Is it a fair case to make? Certainly no one can easily defend the health insurance industry policies of denying coverage to those with pre-existing conditions or dropping coverage for individuals once they get sick. But Dr. Mark J. Perry, a professor of economics and finance in the School of Management at the Flint campus of the University of Michigan, has noted that, according to data from Yahoo business, the health insurance industry, with an average profit margin of 3.3 percent, is the 86th most profitable industry.

As the Washington Post’s Ezra Klein notes, that’s a lower margin of profit than many other players in health care, such as the pharmaceutical industry (16.5 percent), “health information services (9.3 percent), home health care (8.4 percent), medical labs and research (8.2 percent), medical instruments and supplies (6.8 percent), biotech firms (6.7 percent), and generic drug manufacturers (6.6 percent).”

Secretary Sebelius did not single out the WellPoint’s rate hikes today, but said the problem is broader than just one company. “I think individuals and the smaller market is seeing double-digit rate increases across the board and is one of the reasons why the president is very eager to have a comprehensive health reform bill that among other things has a new marketplace and has a different opportunity for people to be pooled together,” she said.

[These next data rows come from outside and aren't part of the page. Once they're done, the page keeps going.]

import Summits.BirchSwinnertonDyer.BirchSwinnertonDyer.Theorems.ErratumRoadFiveIMCDivClassicalAtomsB
import Summits.BirchSwinnertonDyer.BirchSwinnertonDyer.Theorems.ErratumRoadFiveRest3BranchesDefs
import Summits.BirchSwinnertonDyer.BirchSwinnertonDyer.Theorems.ClassRecordThreeStepLOfHalvesB
import HarnessLib

/-!
# Route `ErratumRoadFive` (K2, `p ≥ 5`), crux (T) `Rest3TorsionBranchAtFive` (item 19702) ∕ (NW) 19703 — the
# T = 0 RE-THREAD over the ORIENTATION-REPAIRED classical atoms: `P2OpenInputOnTreeAt` ⟸ H∃♭ᴮ, H∃♭ᴮ ⟸ (2.4)∃♭ᴮ +
# the JIMJ18 display, and the branches (T) ∕ (NW) ⟸ (2.4)∃♭ᴮ on their rows (census addendum A-3, bdp g16)

Cell `bsd-stepL` (run/shared/lean/pub/bsd-stepL/), seat `bsd-stepL-bdp` (prover g16, 2026-08-27).
`--supports stmt-BirchSwinnertonDyer-19702 --as helper`. Theorems only (no definition, no named fact, no `sorry`).

WHAT. The twins, over the oriented atoms `P2.IMCDivSomeFrameOnTreeB` ∕ `P2.IMCDivIntFrameOnTreeB`
(`Theorems/ErratumRoadFiveIMCDivClassicalAtomsB.lean`), of multr1-p2 gen 29's
`P2.openInputOnTreeAt_of_imcDivIntFrame(_of_controlUpper)` (`X11b/BDPRouteOpenInputIntFrame.lean`), of bdp g12's
`imcDivIntFrameOnTree_of_imcDivSomeFrame_of_pNew` ∕ `openInputOnTreeAt_of_imcDivSomeFrame_of_pNew`
(`Theorems/ErratumRoadFiveClassicalValueFromPrint.lean`) and of rest-p2's
`rest3TorsionBranchAtFive_of_imcDivSomeFrame_of_pNew` ∕ `rest3NoWitnessBranchAtFive_…`
(`Theorems/ErratumRoadFiveRest3BranchesDefs.lean`). The ONE changed step is the T = 0 passage: the control
`P2ControlUpperOnTreeAt` gives the valuation `n` of `X_ac` at the TARGET prime `𝔭` (X-slot); with the B-atom
the frame must then sit at the OTHER prime `𝔭′` (`Three.exists_ne_degreeOne_prime`; `𝔭′ = 𝔭_{ι′}` for
`ι′ ∈ {ι₀, ι₀ ∘ conj}`, `eq_primeOfEmbeddingDatum_or_eq_trans_starRingAut`), whose value conjunct reads
`log_{ω_E}` through THE embedding at `𝔭′`; the assembly `R1.imcLowerWaldspurgerOnTreeAt_of_intValue_of_intDvd`
gives the link at X-slot `𝔭` with the logarithm at `embAt 𝔭′`, and the logarithm is moved to `embAt 𝔭` by
rank one (already in the A-proof: `mordellWeilRank_baseChange_eq_one_of_twist_ne_zero`) through
`embAt K p 𝔭′ = embAt K p 𝔭 ∘ σ` (door-c5 `exists_algEquiv_embAt_eq_comp`), `R1.padicLogOrd_map_eq_comp` and
`R1.padicLogOrd_map_eq_of_rank_one`. Everything else is byte-identical to the A-proofs.

HONEST FRAMING: implications only; (2.4)∃♭ᴮ ∕ H∃♭ᴮ are OPEN (no printed supplier at these data); nothing is
discharged, booked or re-labelled (T7). References: [Castella2018] Thms. 2.3, 3.1, 3.2, §5 (arXiv:1704.06608
pp. 5, 9, 12); [Castella2018Exceptional] Thms. 2.10–2.11 (arXiv:1507.04260 pp. 13–14); [Castella2018Erratum]
(2.4) (p. 4); [MilneADT2006] I Thm. 4.10(b), Thm. 2.8; cell audit ORIENT-AUDIT-19270 Q4 (a) + (T0), RULING 4.
-/

set_option autoImplicit false
set_option linter.dupNamespace false

noncomputable section

open scoped Classical NumberField Topology

open Filter WeierstrassCurve NumberField IsDedekindDomain Field PowerSeries
open Literature.NumberTheory.EllipticCurves Literature.NumberTheory.EllipticCurves.GreenbergSelmer
open Literature.NumberTheory.EllipticCurves.ModularForms
open Literature.NumberTheory.EllipticCurves.Rank1Residual
open Literature.NumberTheory.EllipticCurves.Rank1Residual.Typed
open Literature.NumberTheory.EllipticCurves.Castella2018
open Literature.NumberTheory.EllipticCurves.Castella2018Exceptional
open Literature.NumberTheory.GaloisRepresentations Literature.NumberTheory.GaloisCohomology
open Literature.NumberTheory.Automorphic
open Summit.BirchSwinnertonDyer.Rank1Residual Summit.BirchSwinnertonDyer.Rank1Residual.X11b
open Summit.BirchSwinnertonDyer.Rank1Residual.X11b.AcSelmer
open Summit.BirchSwinnertonDyer.Rank1Residual.X11b.Halves
open Summit.BirchSwinnertonDyer.BirchSwinnertonDyer.Theorems.SchneiderFreeAdditiveX3

namespace Summit.BirchSwinnertonDyer.BirchSwinnertonDyer.Theorems.Rest3TorsionBranchB

variable {W : WeierstrassCurve ℚ} [W.IsElliptic] [W.IsGloballyMinimal] {p : ℕ} [Fact p.Prime]

/-! ### §1 The T = 0 passage over H∃♭ᴮ -/

/-- **Route p2's open input `P2OpenInputOnTreeAt W p` ⟸ H∃♭ᴮ + one-sided control**, the ORIENTED twin of
`P2.openInputOnTreeAt_of_imcDivIntFrame_of_controlUpper`: at the target prime `𝔭` (X-slot, CTL valuation `n`)
the frame is taken at the conjugate prime `𝔭′ = 𝔭_{ι′}`, the divisibility conjunct of H∃♭ᴮ is read at
`𝔭bar := 𝔭 ≠ 𝔭′`, and the value's logarithm at `embAt 𝔭′` is moved to `embAt 𝔭` in rank one
(`embAt 𝔭′ = embAt 𝔭 ∘ σ`, `σ_* P = ±P + torsion`). CONDITIONAL on H∃♭ᴮ.
[cite: Castella2018, Thms. 2.3, 3.1, 3.2 and §5 (arXiv:1704.06608 pp. 5, 9, 12)]
[cite: Castella2018Erratum, (2.4) and Thm. 1.1 (pp. 1, 4)] -/
theorem openInputOnTreeAt_of_imcDivIntFrameB_of_controlUpper (hnf : exists_isNewformOf)
    (hGZK : rank_eq_analyticRank_of_analyticRank_le_one) (hC : P2ControlUpperOnTreeAt W p)
    (ι₀ : PadicAlgCl p ≃+* ℂ) (hF : P2.IMCDivIntFrameOnTreeB W p) : P2OpenInputOnTreeAt W p := by
  intro N _ K _ _ Dt H ιK P hX h5 hs hN hK hodd hpd hμ hHN hLt hP hc hPinf κ hκ γ _ 𝔭 h𝔭 he hf
  obtain ⟨n, hn, -⟩ := hC N K Dt H ιK P hX h5 hs hN hK hodd hpd hμ hHN hLt hP hc hPinf κ hκ γ 𝔭 h𝔭 he hf
  have hF' := hF N K Dt H ιK P hX h5 hs hN hK hodd hpd hμ hHN hLt hP hc hPinf κ hκ γ
  subst hN
  obtain ⟨hr, -, -, -⟩ := hX
  obtain ⟨w₀⟩ := (inferInstance : Nonempty (InfinitePlace K))
  have hp2 : p ≠ 2 := by omega
  -- `rank_ℤ E(K) = 1` (Gross–Zagier–Kolyvagin)
  have hrk : (W.baseChange K).mordellWeilRank = 1 :=
    mordellWeilRank_baseChange_eq_one_of_twist_ne_zero W hGZK hnf hr hK.1 hLt
  -- the datum's complex embedding is `w₀.embedding ∘ τ` for some `τ ∈ Gal(K/ℚ)`, `τ² = 1`
  haveI : IsGalois ℚ K := by
    haveI : Algebra.IsQuadraticExtension ℚ K := ⟨hK.1⟩
    infer_instance
  obtain ⟨σ, hσ⟩ := ComplexEmbedding.exists_comp_symm_eq_of_comp_eq (k := ℚ) w₀.embedding ιK
    (by ext x; simp)
  set τ : K →+* K := ((σ.symm : K ≃ₐ[ℚ] K) : K →+* K) with hτdef
  have hτ : ∀ x, τ (τ x) = x := by
    intro x
    have hcard : Nat.card (K ≃ₐ[ℚ] K) = 2 := by rw [IsGalois.card_aut_eq_finrank, hK.1]
    have hsq : σ.symm * σ.symm = 1 := by
      have h := pow_card_eq_one' (G := K ≃ₐ[ℚ] K) (x := σ.symm)
      rwa [hcard, pow_two] at h
    have := congrArg (fun g : K ≃ₐ[ℚ] K ↦ g x) hsq
    simpa [hτdef, AlgEquiv.mul_apply] using this
  -- the Galois conjugate `P' = τ_* P` is the Heegner point read through `w₀.embedding`
  set P' := WeierstrassCurve.Affine.Point.map τ.toRatAlgHom P with hP'def
  have hP' : WeierstrassCurve.Affine.Point.map w₀.embedding.toRatAlgHom P' =
      heegnerPointComplex Dt H := by
    rw [hP'def, WeierstrassCurve.Affine.Point.map_map]
    have hcomp : w₀.embedding.toRatAlgHom.comp τ.toRatAlgHom = ιK.toRatAlgHom := by
      apply AlgHom.ext
      intro x
      have := RingHom.congr_fun hσ x
      simpa [hτdef] using this
    rw [hcomp]
    exact hP
  have hlog : ∀ e : K →+* ℚ_[p], X11b.padicLogOrd W p e P' = X11b.padicLogOrd W p e P := fun e ↦
    R1.padicLogOrd_map_eq_of_rank_one W p e P hp2 τ hτ hrk hPinf
  -- the OTHER degree-one prime `𝔭₁` above `p`, and the log symmetry `𝔭 ↔ 𝔭₁` in rank one
  obtain ⟨𝔭₁, hne, h𝔭₁, he₁, hf₁⟩ := Three.exists_ne_degreeOne_prime hK.1 (p := p) h𝔭 he hf
  have hsymm : X11b.padicLogOrd W p (embAt K p 𝔭₁ h𝔭₁ he₁ hf₁) P =
      X11b.padicLogOrd W p (embAt K p 𝔭 h𝔭 he hf) P := by
    obtain ⟨ρ, -, hρρ, happ⟩ := exists_algEquiv_embAt_eq_comp (p := p) hK.1 h𝔭 he hf h𝔭₁ he₁ hf₁ hne
    have hcompρ : (embAt K p 𝔭 h𝔭 he hf).comp (ρ : K →+* K) = embAt K p 𝔭₁ h𝔭₁ he₁ hf₁ :=
      RingHom.ext fun x => (happ x).symm
    rw [← hcompρ, ← R1.padicLogOrd_map_eq_comp]
    exact R1.padicLogOrd_map_eq_of_rank_one W p _ P hp2 (ρ : K →+* K) (fun x => hρρ x) hrk hPinf
  -- THE embedding at `𝔭₁` induces `𝔭₁`
  have hemb₁ : ∀ k : 𝓞 K, k ∈ 𝔭₁.asIdeal ↔ ‖embAt K p 𝔭₁ h𝔭₁ he₁ hf₁ (k : K)‖ < 1 :=
    mem_asIdeal_iff_norm_embAt_lt_one 𝔭₁ h𝔭₁ he₁ hf₁
  -- frame at `𝔭₁ = 𝔭_{ι'}`, divisibility at `𝔭bar := 𝔭`
  have key : ∀ ι' : PadicAlgCl p ≃+* ℂ, 𝔭₁ = primeOfEmbeddingDatum p ι' w₀.embedding →
      IMCLowerWaldspurgerOnTreeAt p κ 𝔭 γ (embAt K p 𝔭 h𝔭 he hf) P := by
    intro ι' h𝔭eq
    obtain ⟨ΩK, Ωp, Q, -, -, -, ⟨u, hu1, hu⟩, hdivB⟩ :=
      hF' ι' w₀ P' hP' (embAt K p 𝔭₁ h𝔭₁ he₁ hf₁) (by rw [← h𝔭eq]; exact hemb₁)
    have hdiv := hdivB 𝔭 h𝔭 (by rw [← h𝔭eq]; exact hne.symm)
    have h₁ : IMCLowerWaldspurgerOnTreeAt p κ 𝔭 γ (embAt K p 𝔭₁ h𝔭₁ he₁ hf₁) P :=
      imcLowerWaldspurgerOnTreeAt_of_padicLogOrd_eq W p _ (hlog _)
        (R1.imcLowerWaldspurgerOnTreeAt_of_intValue_of_intDvd hn hdiv hu1.le (W.LFunction p) hu)
    obtain ⟨m, hm, hle⟩ := h₁
    exact ⟨m, hm, by rw [← hsymm]; exact hle⟩
  rcases eq_primeOfEmbeddingDatum_or_eq_trans_starRingAut p ι₀ hK w₀ h𝔭₁ with h | h
  · exact key ι₀ h
  · exact key _ h

/-- **`P2OpenInputOnTreeAt W p` ⟸ H∃♭ᴮ, on every pair** (control from `hKo`, `hPT`, `hEP`:
`p2ControlUpperOnTreeAt_of_facts`; Steinitz `ι₀`). The oriented twin of `P2.openInputOnTreeAt_of_imcDivIntFrame`.
[cite: Castella2018, Thms. 2.3, 3.1, 3.2, §5 (arXiv:1704.06608 pp. 5, 9, 12)]
[cite: Castella2018Erratum, (2.4) (p. 4)] [cite: MilneADT2006, Ch. I, Thm. 4.10(b) and Thm. 2.8] -/
theorem openInputOnTreeAt_of_imcDivIntFrameB (hnf : exists_isNewformOf)
    (hGZK : rank_eq_analyticRank_of_analyticRank_le_one)
    (hKo : ∀ (N : ℕ) [NeZero N] (W : WeierstrassCurve ℚ) (K : Type) [Field K] [NumberField K],
      kolyvagin N W K)
    (hPT : ∀ (K : Type) [Field K] [NumberField K], poitouTate_sum_localTatePairing_eq_zero K)
    (hEP : ∀ (K : Type) [Field K] [NumberField K] (v : HeightOneSpectrum (𝓞 K)),
      localEulerPoincareCharacteristic (v.adicCompletion K))
    (hF : P2.IMCDivIntFrameOnTreeB W p) : P2OpenInputOnTreeAt W p := by
  obtain ⟨ι₀⟩ := PadicAlgCl.nonempty_ringEquiv_complex p
  exact openInputOnTreeAt_of_imcDivIntFrameB_of_controlUpper hnf hGZK
    (p2ControlUpperOnTreeAt_of_facts W p hKo hPT hEP) ι₀ hF

/-! ### §2 H∃♭ᴮ from (2.4)∃♭ᴮ and the JIMJ18 display; the branches (T) and (NW) over (2.4)∃♭ᴮ -/

/-- **H∃♭ᴮ ⟸ (2.4)∃♭ᴮ + the JIMJ18 display** — the oriented twin of bdp g12's
`imcDivIntFrameOnTree_of_imcDivSomeFrame_of_pNew`: the value at `𝟙` of the SAME frame from the continuity display
(`continuousDisplayOnTree_of_pNew`, one-sided ♭-rigidity); the divisibility conjunct passes through untouched
(it is the only slot the repair moved). CONDITIONAL on the fact and on (2.4)∃♭ᴮ.
[cite: Castella2018Exceptional, Thms. 2.10–2.11 (arXiv:1507.04260 pp. 13–14)]
[cite: Castella2018, Thms. 3.1–3.2 (arXiv:1704.06608 p. 9)] [cite: Castella2018Erratum, (2.4) (p. 4)] -/
theorem imcDivIntFrameOnTreeB_of_imcDivSomeFrameB_of_pNew (hB : thm210_thm211_bdpDisplay_pNew)
    (hD : P2.IMCDivSomeFrameOnTreeB W p) : P2.IMCDivIntFrameOnTreeB W p := by
  intro N _ K _ _ Dt H ιK P hX h5 hs hN hK hodd hpd hμ hHN hLt hP hc hPinf κ hκ γ hγ ι' w₀ P' hP' e he
  obtain ⟨ΩK, Ωp, Q, hΩK, hΩp, hQ, hdiv⟩ :=
    hD N K Dt H ιK P hX h5 hs hN hK hodd hpd hμ hHN hLt hP hc hPinf κ hκ γ ι' w₀ P' hP' e he
  obtain ⟨ΩK₀, Ωp₀, u, hΩK₀, hΩp₀, hu, hc0, hcont⟩ := continuousDisplayOnTree_of_pNew hB N K Dt H ιK P
    hX h5 hs hN hK hodd hpd hμ hHN hLt hP hc hPinf κ hκ γ ι' w₀ P' hP' e he
  have hΩp0 : Ωp ≠ 0 := fun h ↦ by rw [h, norm_zero] at hΩp; exact zero_ne_one hΩp
  have heq := intSeries_constantCoeff_eq_of_isBDPLFunctionInt_of_continuousValues hX.2.1 hK hκ hγ.out
    hΩK₀ hΩK hΩp₀ hΩp0 hcont hc0 hQ
  refine ⟨ΩK, Ωp, Q, hΩK, hΩp, hQ, ⟨u, hu, ?_⟩, hdiv⟩
  rw [← heq]
  exact R1.intSeries_hasValueAt_zero p Q

/-- **`P2OpenInputOnTreeAt W p` ⟸ (2.4)∃♭ᴮ AT THE PAIR + published and cited facts** (oriented twin of bdp
g12's `openInputOnTreeAt_of_imcDivSomeFrame_of_pNew`). [cite: Castella2018Exceptional, Thms. 2.10–2.11 (arXiv:1507.04260 pp. 13–14)]
[cite: Castella2018, Thms. 2.3, 3.1, 3.2, §5 (arXiv:1704.06608 pp. 5, 9, 12)] [cite: Castella2018Erratum, (2.4) (p. 4)] -/
theorem openInputOnTreeAt_of_imcDivSomeFrameB_of_pNew (hnf : exists_isNewformOf)
    (hGZK : rank_eq_analyticRank_of_analyticRank_le_one)
    (hKo : ∀ (N : ℕ) [NeZero N] (W : WeierstrassCurve ℚ) (K : Type) [Field K] [NumberField K],
      kolyvagin N W K)
    (hPT : ∀ (K : Type) [Field K] [NumberField K], poitouTate_sum_localTatePairing_eq_zero K)
    (hEP : ∀ (K : Type) [Field K] [NumberField K] (v : HeightOneSpectrum (𝓞 K)),
      localEulerPoincareCharacteristic (v.adicCompletion K))
    (hB : thm210_thm211_bdpDisplay_pNew) (hD : P2.IMCDivSomeFrameOnTreeB W p) :
    P2OpenInputOnTreeAt W p :=
  openInputOnTreeAt_of_imcDivIntFrameB hnf hGZK hKo hPT hEP
    (imcDivIntFrameOnTreeB_of_imcDivSomeFrameB_of_pNew hB hD)

/-- **Branch (T) (item 19702) ⟸ the ORIENTED value-free shape (2.4)∃♭ᴮ on its rows + print** — the twin of
rest-p2's `rest3TorsionBranchAtFive_of_imcDivSomeFrame_of_pNew` over `P2.IMCDivSomeFrameOnTreeB`; the shape the
re-registered stub `stub_t_imcDivSomeFrame`ᴮ should have. CONDITIONAL; no road to (2.4)∃♭ᴮ is claimed.
[cite: Castella2018Exceptional, Thms. 2.10–2.11 (arXiv:1507.04260 pp. 13–14)]
[cite: Castella2018Erratum, (2.4) (p. 4)] [cite: Castella2018, Thms. 2.3, 3.1, 3.2, §5]
[cite: MilneADT2006, Ch. I, Thm. 4.10(b) and Thm. 2.8] -/
theorem rest3TorsionBranchAtFive_of_imcDivSomeFrameB_of_pNew (hnf : exists_isNewformOf)
    (hGZK : rank_eq_analyticRank_of_analyticRank_le_one)
    (hKo : ∀ (N : ℕ) [NeZero N] (W : WeierstrassCurve ℚ) (K : Type) [Field K] [NumberField K],
      kolyvagin N W K)
    (hPT : ∀ (K : Type) [Field K] [NumberField K], poitouTate_sum_localTatePairing_eq_zero K)
    (hEP : ∀ (K : Type) [Field K] [NumberField K] (v : HeightOneSpectrum (𝓞 K)),
      localEulerPoincareCharacteristic (v.adicCompletion K))
    (hB : thm210_thm211_bdpDisplay_pNew)
    (hDiv : ∀ (W : WeierstrassCurve ℚ) [W.IsElliptic] [W.IsGloballyMinimal] (p : ℕ) [Fact p.Prime],
      Ram W p → (∃ P : (W.baseChange ℚ_[p]).toAffine.Point, p • P = 0 ∧ P ≠ 0) →
      P2.IMCDivSomeFrameOnTreeB W p) :
    Rest3TorsionBranchAtFive :=
  fun W _ _ p _ hram hP ↦
    openInputOnTreeAt_of_imcDivSomeFrameB_of_pNew hnf hGZK hKo hPT hEP hB (hDiv W p hram hP)

/-- **Branch (NW) (item 19703) ⟸ the ORIENTED value-free shape (2.4)∃♭ᴮ on its rows + print** (twin of
`rest3NoWitnessBranchAtFive_of_imcDivSomeFrame_of_pNew`). CONDITIONAL; no road to (2.4)∃♭ᴮ is claimed.
[cite: Castella2018Exceptional, Thms. 2.10–2.11 (arXiv:1507.04260 pp. 13–14)]
[cite: Castella2018Erratum, (2.4) (p. 4)] [cite: Castella2018, Thms. 2.3, 3.1, 3.2, §5] -/
theorem rest3NoWitnessBranchAtFive_of_imcDivSomeFrameB_of_pNew (hnf : exists_isNewformOf)
    (hGZK : rank_eq_analyticRank_of_analyticRank_le_one)
    (hKo : ∀ (N : ℕ) [NeZero N] (W : WeierstrassCurve ℚ) (K : Type) [Field K] [NumberField K],
      kolyvagin N W K)
    (hPT : ∀ (K : Type) [Field K] [NumberField K], poitouTate_sum_localTatePairing_eq_zero K)
    (hEP : ∀ (K : Type) [Field K] [NumberField K] (v : HeightOneSpectrum (𝓞 K)),
      localEulerPoincareCharacteristic (v.adicCompletion K))
    (hB : thm210_thm211_bdpDisplay_pNew)
    (hDiv : ∀ (W : WeierstrassCurve ℚ) [W.IsElliptic] [W.IsGloballyMinimal] (p : ℕ) [Fact p.Prime],
      Ram W p → (∀ P : (W.baseChange ℚ_[p]).toAffine.Point, p • P = 0 → P = 0) →
      ¬ (∃ (q : ℕ) (_ : Fact q.Prime), q ≠ 2 ∧ q ≠ p ∧ Mult W q ∧
          ¬ W.HasSplitMultiplicativeReductionAtPrime q ∧ ¬ p ∣ padicValInt q W.minimalDiscriminantInt) →
      P2.IMCDivSomeFrameOnTreeB W p) :
    Rest3NoWitnessBranchAtFive :=
  fun W _ _ p _ hram htors hno ↦
    openInputOnTreeAt_of_imcDivSomeFrameB_of_pNew hnf hGZK hKo hPT hEP hB (hDiv W p hram htors hno)

end Summit.BirchSwinnertonDyer.BirchSwinnertonDyer.Theorems.Rest3TorsionBranchB

end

After the meeting, Sebelius said she’d asked the companies “to follow up with an official letter that they file online their rate requests along with the actuarial data that supports those rate requests: what they’re paying out, what they are collecting for overhead costs, what they’re collecting for administrative costs. So at a minimum until we have comprehensive health  reform, until we have a new marketplace, until we have some rate review and some oversights people at least understand what it is that’s going on.”

“In the meantime we want to shine a bright light and hoping that the CEOS respond to the call for putting their information up in public,” she said. “Put it on a website.”

Sebelius described today as “a step in a conversation I’m hoping will be followed by some greatly increased transparency about what indeed is going on in these marketplaces, why it is that companies who have very healthy profits I think the top companies filed for a $12.7 billion worth of profits in ’09  and pivoted and in this marketplace have filed just dramatic increases.”